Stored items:
· · · ·

import Literature.Analysis.FluidPDE.Seregin2020BlowupLimitAlong
import HarnessLib

/-!
# Compactness of a SEQUENCE of local energy ancient solutions, II: gluing the level limits
# (tool for stub Z4 `stub_caseOneZoom` of the line `radius_dichotomy`, item `TerminalTrace.TypeITraceScarL3`,
# stmt-NavierStokesRegularity-18385)

Seat nsreg-C26-p1 g5 (cell ns-regularity-ideate), `--supports stmt-NavierStokesRegularity-18385`.

Second half of the sequence version of Seregin 2014, Prop. 6.20 (first half: `exists_seqLevels`,
`…SeqCompactnessLevels.lean`): VERBATIM steps (C)–(D) of the tree's `exists_zoom_blowup_limit_along` — the level
limits `(w_m, π_m)` on `Q(2ᵐ R)` of one sequence `(V_j, Π_j)` agree a.e. on overlaps (uniqueness of strong `L³` /
weak `L^{3/2}` limits) and glue along the exhaustion `Q(2ᵐ/2)` to a pair `(w, π)` which, on every `Q_a(0)`, is a
suitable weak solution, the strong `L³` limit of the `V_j` and the weak `L^{3/2}` limit of the `Π_j`
(`glue_seqLevels`).
WHAT THIS IS NOT: 18385 / NS regularity NOT proved. [cite: Seregin2014, §6.6 Prop. 6.20]
-/

noncomputable section

set_option linter.dupNamespace false

namespace Summit.NavierStokesRegularity.NavierStokesRegularity.Theorems.TypeITraceScarL3

open MeasureTheory Set Function Filter Topology TopologicalSpace Metric
open Literature.Analysis.FluidPDE
open scoped NNReal ENNReal

set_option maxHeartbeats 1600000 in
/-- **Gluing the level limits of a sequence** (Seregin 2014, Prop. 6.20, gluing step, for a SEQUENCE): if the pairs
`(V_j, Π_j)` (`V_j` a.e. strongly measurable on every `Q_a(0)`) have, for every level `m`, a level limit
`(w_m, π_m)` — suitable in `Q(2ᵐ R)` for `0 < R < 1`, `w_m ∈ L³`, `π_m ∈ L^{3/2}`, `V_j → w_m` in `L³(Q(2ᵐ R))`,
`∫ Π_j g → ∫ π_m g` for `g ∈ L³(Q(2ᵐ R))` — then there is ONE pair `(w, π)` with these properties on every `Q_a(0)`,
`a > 0`. Proof: verbatim steps (C)–(D) of the tree's `exists_zoom_blowup_limit_along`. [cite: Seregin2014, §6.6 Prop. 6.20] -/
theorem glue_seqLevels
    {V : ℕ → ℝ → EuclideanSpace ℝ (Fin 3) → EuclideanSpace ℝ (Fin 3)} {Pj : ℕ → ℝ → EuclideanSpace ℝ (Fin 3) → ℝ}
    (hVm : ∀ j (a : ℝ), 0 < a → AEStronglyMeasurable (uncurry (V j))
      (volume.restrict (parabolicCylinder a (0 : ℝ × EuclideanSpace ℝ (Fin 3)))))
    {wl : ℕ → ℝ → EuclideanSpace ℝ (Fin 3) → EuclideanSpace ℝ (Fin 3)} {πl : ℕ → ℝ → EuclideanSpace ℝ (Fin 3) → ℝ}
    (hlev : ∀ m : ℕ, ∀ R ∈ Ioo (0 : ℝ) 1,
        IsSuitableWeakSolutionInBall ((2 : ℝ) ^ m * R) 0 (wl m) (πl m) ∧
        MemLp (uncurry (wl m)) 3
          (volume.restrict (parabolicCylinder ((2 : ℝ) ^ m * R) (0 : ℝ × EuclideanSpace ℝ (Fin 3)))) ∧
        MemLp (uncurry (πl m)) (3 / 2)
          (volume.restrict (parabolicCylinder ((2 : ℝ) ^ m * R) (0 : ℝ × EuclideanSpace ℝ (Fin 3)))) ∧
        Tendsto (fun j => eLpNorm (uncurry (V j) - uncurry (wl m)) 3
            (volume.restrict (parabolicCylinder ((2 : ℝ) ^ m * R) (0 : ℝ × EuclideanSpace ℝ (Fin 3)))))
          atTop (𝓝 0) ∧
        ∀ g : ℝ × EuclideanSpace ℝ (Fin 3) → ℝ,
          MemLp g 3 (volume.restrict (parabolicCylinder ((2 : ℝ) ^ m * R) (0 : ℝ × EuclideanSpace ℝ (Fin 3)))) →
          Tendsto (fun j => ∫ w in parabolicCylinder ((2 : ℝ) ^ m * R) (0 : ℝ × EuclideanSpace ℝ (Fin 3)),
              (Pj j) w.1 w.2 * g w) atTop
            (𝓝 (∫ w in parabolicCylinder ((2 : ℝ) ^ m * R) (0 : ℝ × EuclideanSpace ℝ (Fin 3)),
              (πl m) w.1 w.2 * g w))) :
    ∃ (w : ℝ → EuclideanSpace ℝ (Fin 3) → EuclideanSpace ℝ (Fin 3)) (π : ℝ → EuclideanSpace ℝ (Fin 3) → ℝ),
      ∀ a : ℝ, 0 < a →
        IsSuitableWeakSolutionInBall a 0 w π ∧
        MemLp (uncurry w) 3
          (volume.restrict (parabolicCylinder a (0 : ℝ × EuclideanSpace ℝ (Fin 3)))) ∧
        Tendsto (fun j => eLpNorm (uncurry (V j) - uncurry w) 3
            (volume.restrict (parabolicCylinder a (0 : ℝ × EuclideanSpace ℝ (Fin 3)))))
          atTop (𝓝 0) ∧
        ∀ g : ℝ × EuclideanSpace ℝ (Fin 3) → ℝ,
          MemLp g 3 (volume.restrict (parabolicCylinder a (0 : ℝ × EuclideanSpace ℝ (Fin 3)))) →
          Tendsto (fun j => ∫ w' in parabolicCylinder a (0 : ℝ × EuclideanSpace ℝ (Fin 3)),
              (Pj j) w'.1 w'.2 * g w') atTop
            (𝓝 (∫ w' in parabolicCylinder a (0 : ℝ × EuclideanSpace ℝ (Fin 3)), π w'.1 w'.2 * g w')) := by
  classical
  set cc : ℕ → ℝ := fun m => (2 : ℝ) ^ m with hcc
  have hcc_pos : ∀ m, 0 < cc m := fun m => by positivity
  have hlev' : ∀ m : ℕ, ∀ R ∈ Ioo (0 : ℝ) 1,
      IsSuitableWeakSolutionInBall (cc m * R) 0 (wl m) (πl m) ∧
      MemLp (uncurry (wl m)) 3
        (volume.restrict (parabolicCylinder (cc m * R) (0 : ℝ × EuclideanSpace ℝ (Fin 3)))) ∧
      MemLp (uncurry (πl m)) (3 / 2)
        (volume.restrict (parabolicCylinder (cc m * R) (0 : ℝ × EuclideanSpace ℝ (Fin 3)))) ∧
      Tendsto (fun j => eLpNorm (uncurry (V j) - uncurry (wl m)) 3
          (volume.restrict (parabolicCylinder (cc m * R) (0 : ℝ × EuclideanSpace ℝ (Fin 3)))))
        atTop (𝓝 0) ∧
      ∀ g : ℝ × EuclideanSpace ℝ (Fin 3) → ℝ,
        MemLp g 3 (volume.restrict (parabolicCylinder (cc m * R) (0 : ℝ × EuclideanSpace ℝ (Fin 3)))) →
        Tendsto (fun j => ∫ w in parabolicCylinder (cc m * R) (0 : ℝ × EuclideanSpace ℝ (Fin 3)),
            (Pj j) w.1 w.2 * g w) atTop
          (𝓝 (∫ w in parabolicCylinder (cc m * R) (0 : ℝ × EuclideanSpace ℝ (Fin 3)),
            (πl m) w.1 w.2 * g w)) := fun m R hR => hlev m R hR
  -- ## (C) consecutive levels agree a.e.
  have hstep_cyl : ∀ m (R : ℝ), cc (m + 1) * (R / 2) = cc m * R := by
    intro m R; show (2 : ℝ) ^ (m + 1) * (R / 2) = 2 ^ m * R; rw [pow_succ]; ring
  have hcons_w : ∀ m, ∀ R ∈ Ioo (0 : ℝ) 1,
      ∀ᵐ z ∂(volume.restrict (parabolicCylinder (cc m * R) (0 : ℝ × EuclideanSpace ℝ (Fin 3)))),
        uncurry (wl m) z = uncurry (wl (m + 1)) z := by
    intro m R hR
    have hR2 : R / 2 ∈ Ioo (0 : ℝ) 1 := ⟨by linarith [hR.1], by linarith [hR.2]⟩
    obtain ⟨-, hm1, -, h1, -⟩ := hlev' m R hR
    obtain ⟨-, hm2, -, h2, -⟩ := hlev' (m + 1) (R / 2) hR2
    rw [hstep_cyl] at h2 hm2
    have ha : 0 < cc m * R := by have := hcc_pos m; have := hR.1; positivity
    exact ae_eq_of_tendsto_eLpNorm_sub (by norm_num) (fun j => hVm j _ ha) hm1.1 hm2.1 h1 h2
  have hcons_π : ∀ m, ∀ R ∈ Ioo (0 : ℝ) 1,
      ∀ᵐ z ∂(volume.restrict (parabolicCylinder (cc m * R) (0 : ℝ × EuclideanSpace ℝ (Fin 3)))),
        uncurry (πl m) z = uncurry (πl (m + 1)) z := by
    intro m R hR
    have hR2 : R / 2 ∈ Ioo (0 : ℝ) 1 := ⟨by linarith [hR.1], by linarith [hR.2]⟩
    obtain ⟨-, -, hp1, -, h1⟩ := hlev' m R hR
    obtain ⟨-, -, hp2, -, h2⟩ := hlev' (m + 1) (R / 2) hR2
    rw [hstep_cyl] at h2 hp2
    refine ae_eq_of_forall_setIntegral_mul_eq hp1 hp2 fun g hg => ?_
    exact tendsto_nhds_unique (h1 g hg) (h2 g hg)
  -- iterated consistency
  have hcons_w' : ∀ n m, n ≤ m → ∀ R ∈ Ioo (0 : ℝ) 1,
      ∀ᵐ z ∂(volume.restrict (parabolicCylinder (cc n * R) (0 : ℝ × EuclideanSpace ℝ (Fin 3)))),
        uncurry (wl n) z = uncurry (wl m) z := by
    intro n m hnm R hR
    induction m, hnm using Nat.le_induction with
    | base => exact ae_of_all _ fun z => rfl
    | succ m hnm ih =>
        have hsub : parabolicCylinder (cc n * R) (0 : ℝ × EuclideanSpace ℝ (Fin 3)) ⊆
            parabolicCylinder (cc m * R) (0 : ℝ × EuclideanSpace ℝ (Fin 3)) :=
          parabolicCylinder_mono (by have := hcc_pos n; have := hR.1; positivity)
            (mul_le_mul_of_nonneg_right (pow_le_pow_right₀ (by norm_num) hnm) hR.1.le) _
        filter_upwards [ih, ae_restrict_of_ae_restrict_of_subset hsub (hcons_w m R hR)] with z h1 h2
        rw [h1, h2]
  have hcons_π' : ∀ n m, n ≤ m → ∀ R ∈ Ioo (0 : ℝ) 1,
      ∀ᵐ z ∂(volume.restrict (parabolicCylinder (cc n * R) (0 : ℝ × EuclideanSpace ℝ (Fin 3)))),
        uncurry (πl n) z = uncurry (πl m) z := by
    intro n m hnm R hR
    induction m, hnm using Nat.le_induction with
    | base => exact ae_of_all _ fun z => rfl
    | succ m hnm ih =>
        have hsub : parabolicCylinder (cc n * R) (0 : ℝ × EuclideanSpace ℝ (Fin 3)) ⊆
            parabolicCylinder (cc m * R) (0 : ℝ × EuclideanSpace ℝ (Fin 3)) :=
          parabolicCylinder_mono (by have := hcc_pos n; have := hR.1; positivity)
            (mul_le_mul_of_nonneg_right (pow_le_pow_right₀ (by norm_num) hnm) hR.1.le) _
        filter_upwards [ih, ae_restrict_of_ae_restrict_of_subset hsub (hcons_π m R hR)] with z h1 h2
        rw [h1, h2]
  -- ## (D) gluing along the exhaustion `Q(2ᵐ / 2)`
  set w : ℝ → EuclideanSpace ℝ (Fin 3) → EuclideanSpace ℝ (Fin 3) := fun s y =>
    if hz : ∃ m : ℕ, ((s, y) : ℝ × EuclideanSpace ℝ (Fin 3)) ∈
        parabolicCylinder (cc m / 2) (0 : ℝ × EuclideanSpace ℝ (Fin 3))
    then wl (Nat.find hz) s y else 0 with hw
  set π : ℝ → EuclideanSpace ℝ (Fin 3) → ℝ := fun s y =>
    if hz : ∃ m : ℕ, ((s, y) : ℝ × EuclideanSpace ℝ (Fin 3)) ∈
        parabolicCylinder (cc m / 2) (0 : ℝ × EuclideanSpace ℝ (Fin 3))
    then πl (Nat.find hz) s y else 0 with hπ
  have hhalf : ∀ m, cc m * (1 / 2) = cc m / 2 := fun m => by ring
  have hw_ae : ∀ m, ∀ᵐ z ∂(volume.restrict (parabolicCylinder (cc m / 2)
      (0 : ℝ × EuclideanSpace ℝ (Fin 3)))), uncurry w z = uncurry (wl m) z := by
    intro m
    have hall : ∀ n, n ≤ m → ∀ᵐ z ∂(volume.restrict (parabolicCylinder (cc m / 2)
        (0 : ℝ × EuclideanSpace ℝ (Fin 3)))),
        z ∈ parabolicCylinder (cc n / 2) (0 : ℝ × EuclideanSpace ℝ (Fin 3)) →
          uncurry (wl n) z = uncurry (wl m) z := by
      intro n hn
      have h1 := hcons_w' n m hn (1 / 2) (by norm_num)
      rw [hhalf] at h1
      rw [ae_restrict_iff' (isOpen_parabolicCylinder _ _).measurableSet] at h1 ⊢
      filter_upwards [h1] with z hz _ hzn
      exact hz hzn
    have hall' : ∀ᵐ z ∂(volume.restrict (parabolicCylinder (cc m / 2)
        (0 : ℝ × EuclideanSpace ℝ (Fin 3)))), ∀ n ∈ Finset.range (m + 1),
        z ∈ parabolicCylinder (cc n / 2) (0 : ℝ × EuclideanSpace ℝ (Fin 3)) →
          uncurry (wl n) z = uncurry (wl m) z :=
      (Finset.range (m + 1)).eventually_all.2 fun n hn =>
        hall n (Nat.lt_succ_iff.1 (Finset.mem_range.1 hn))
    filter_upwards [hall', ae_restrict_mem (isOpen_parabolicCylinder _ _).measurableSet] with z hz hzm
    have hex : ∃ n : ℕ, z ∈ parabolicCylinder (cc n / 2) (0 : ℝ × EuclideanSpace ℝ (Fin 3)) :=
      ⟨m, hzm⟩
    have hN : Nat.find hex ≤ m := Nat.find_min' hex hzm
    have hzN := Nat.find_spec hex
    have e : uncurry w z = uncurry (wl (Nat.find hex)) z := by
      rcases z with ⟨s, y⟩
      show (if hz : ∃ m : ℕ, ((s, y) : ℝ × EuclideanSpace ℝ (Fin 3)) ∈
          parabolicCylinder (cc m / 2) (0 : ℝ × EuclideanSpace ℝ (Fin 3))
        then wl (Nat.find hz) s y else 0) = wl (Nat.find hex) s y
      rw [dif_pos hex]
    rw [e]
    exact hz (Nat.find hex) (Finset.mem_range.2 (Nat.lt_succ_of_le hN)) hzN
  have hπ_ae : ∀ m, ∀ᵐ z ∂(volume.restrict (parabolicCylinder (cc m / 2)
      (0 : ℝ × EuclideanSpace ℝ (Fin 3)))), uncurry π z = uncurry (πl m) z := by
    intro m
    have hall : ∀ n, n ≤ m → ∀ᵐ z ∂(volume.restrict (parabolicCylinder (cc m / 2)
        (0 : ℝ × EuclideanSpace ℝ (Fin 3)))),
        z ∈ parabolicCylinder (cc n / 2) (0 : ℝ × EuclideanSpace ℝ (Fin 3)) →
          uncurry (πl n) z = uncurry (πl m) z := by
      intro n hn
      have h1 := hcons_π' n m hn (1 / 2) (by norm_num)
      rw [hhalf] at h1
      rw [ae_restrict_iff' (isOpen_parabolicCylinder _ _).measurableSet] at h1 ⊢
      filter_upwards [h1] with z hz _ hzn
      exact hz hzn
    have hall' : ∀ᵐ z ∂(volume.restrict (parabolicCylinder (cc m / 2)
        (0 : ℝ × EuclideanSpace ℝ (Fin 3)))), ∀ n ∈ Finset.range (m + 1),
        z ∈ parabolicCylinder (cc n / 2) (0 : ℝ × EuclideanSpace ℝ (Fin 3)) →
          uncurry (πl n) z = uncurry (πl m) z :=
      (Finset.range (m + 1)).eventually_all.2 fun n hn =>
        hall n (Nat.lt_succ_iff.1 (Finset.mem_range.1 hn))
    filter_upwards [hall', ae_restrict_mem (isOpen_parabolicCylinder _ _).measurableSet] with z hz hzm
    have hex : ∃ n : ℕ, z ∈ parabolicCylinder (cc n / 2) (0 : ℝ × EuclideanSpace ℝ (Fin 3)) :=
      ⟨m, hzm⟩
    have hN : Nat.find hex ≤ m := Nat.find_min' hex hzm
    have hzN := Nat.find_spec hex
    have e : uncurry π z = uncurry (πl (Nat.find hex)) z := by
      rcases z with ⟨s, y⟩
      show (if hz : ∃ m : ℕ, ((s, y) : ℝ × EuclideanSpace ℝ (Fin 3)) ∈
          parabolicCylinder (cc m / 2) (0 : ℝ × EuclideanSpace ℝ (Fin 3))
        then πl (Nat.find hz) s y else 0) = πl (Nat.find hex) s y
      rw [dif_pos hex]
    rw [e]
    exact hz (Nat.find hex) (Finset.mem_range.2 (Nat.lt_succ_of_le hN)) hzN
  -- ## the conclusion on an arbitrary cylinder `Q(a)`
  refine ⟨w, π, fun a ha => ?_⟩
  obtain ⟨m, hm⟩ := pow_unbounded_of_one_lt (2 * a) (by norm_num : (1 : ℝ) < 2)
  have hm' : a < cc m / 2 := by show a < 2 ^ m / 2; linarith
  set R : ℝ := a / cc m with hRdef
  have hR : R ∈ Ioo (0 : ℝ) 1 := by
    refine ⟨div_pos ha (hcc_pos m), ?_⟩
    rw [hRdef, div_lt_one (hcc_pos m)]
    linarith [hcc_pos m]
  have hcR : cc m * R = a := by rw [hRdef, mul_div_cancel₀ a (hcc_pos m).ne']
  have hsubQ : parabolicCylinder a (0 : ℝ × EuclideanSpace ℝ (Fin 3)) ⊆
      parabolicCylinder (cc m / 2) (0 : ℝ × EuclideanSpace ℝ (Fin 3)) :=
    parabolicCylinder_mono ha.le hm'.le _
  have hw_a : ∀ᵐ z ∂(volume.restrict (parabolicCylinder a (0 : ℝ × EuclideanSpace ℝ (Fin 3)))),
      uncurry (wl m) z = uncurry w z := by
    filter_upwards [ae_restrict_of_ae_restrict_of_subset hsubQ (hw_ae m)] with z hz
    exact hz.symm
  have hπ_a : ∀ᵐ z ∂(volume.restrict (parabolicCylinder a (0 : ℝ × EuclideanSpace ℝ (Fin 3)))),
      uncurry (πl m) z = uncurry π z := by
    filter_upwards [ae_restrict_of_ae_restrict_of_subset hsubQ (hπ_ae m)] with z hz
    exact hz.symm
  obtain ⟨h1, h2, -, h3, h4⟩ := hlev' m R hR
  rw [hcR] at h1 h2 h3 h4
  refine ⟨h1.congr_ae' hw_a hπ_a, h2.ae_eq hw_a, ?_, ?_⟩
  · -- strong convergence of the velocities
    refine (tendsto_congr fun j => ?_).1 h3
    refine eLpNorm_congr_ae ?_
    filter_upwards [hw_a] with z hz
    show uncurry (V j) z - uncurry (wl m) z = uncurry (V j) z - uncurry w z
    rw [hz]
  · -- weak convergence of the pressures
    intro g hg
    have h5 := h4 g hg
    have e : ∫ w' in parabolicCylinder a (0 : ℝ × EuclideanSpace ℝ (Fin 3)), (πl m) w'.1 w'.2 * g w' =
        ∫ w' in parabolicCylinder a (0 : ℝ × EuclideanSpace ℝ (Fin 3)), π w'.1 w'.2 * g w' := by
      refine integral_congr_ae ?_
      filter_upwards [hπ_a] with z hz
      change (πl m) z.1 z.2 = π z.1 z.2 at hz
      rw [hz]
    rw [e] at h5
    exact h5

end Summit.NavierStokesRegularity.NavierStokesRegularity.Theorems.TypeITraceScarL3

end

· · · ·

* **TO DO**: Scan the records above and report every line with the string "exhaustion".

* **ANSWER SECTION**:
weak `L^{3/2}` limits) and glue along the exhaustion `Q(2ᵐ/2)` to a pair `(w, π)` which, on every `Q_a(0)`, is a
  -- ## (D) gluing along the exhaustion `Q(2ᵐ / 2)`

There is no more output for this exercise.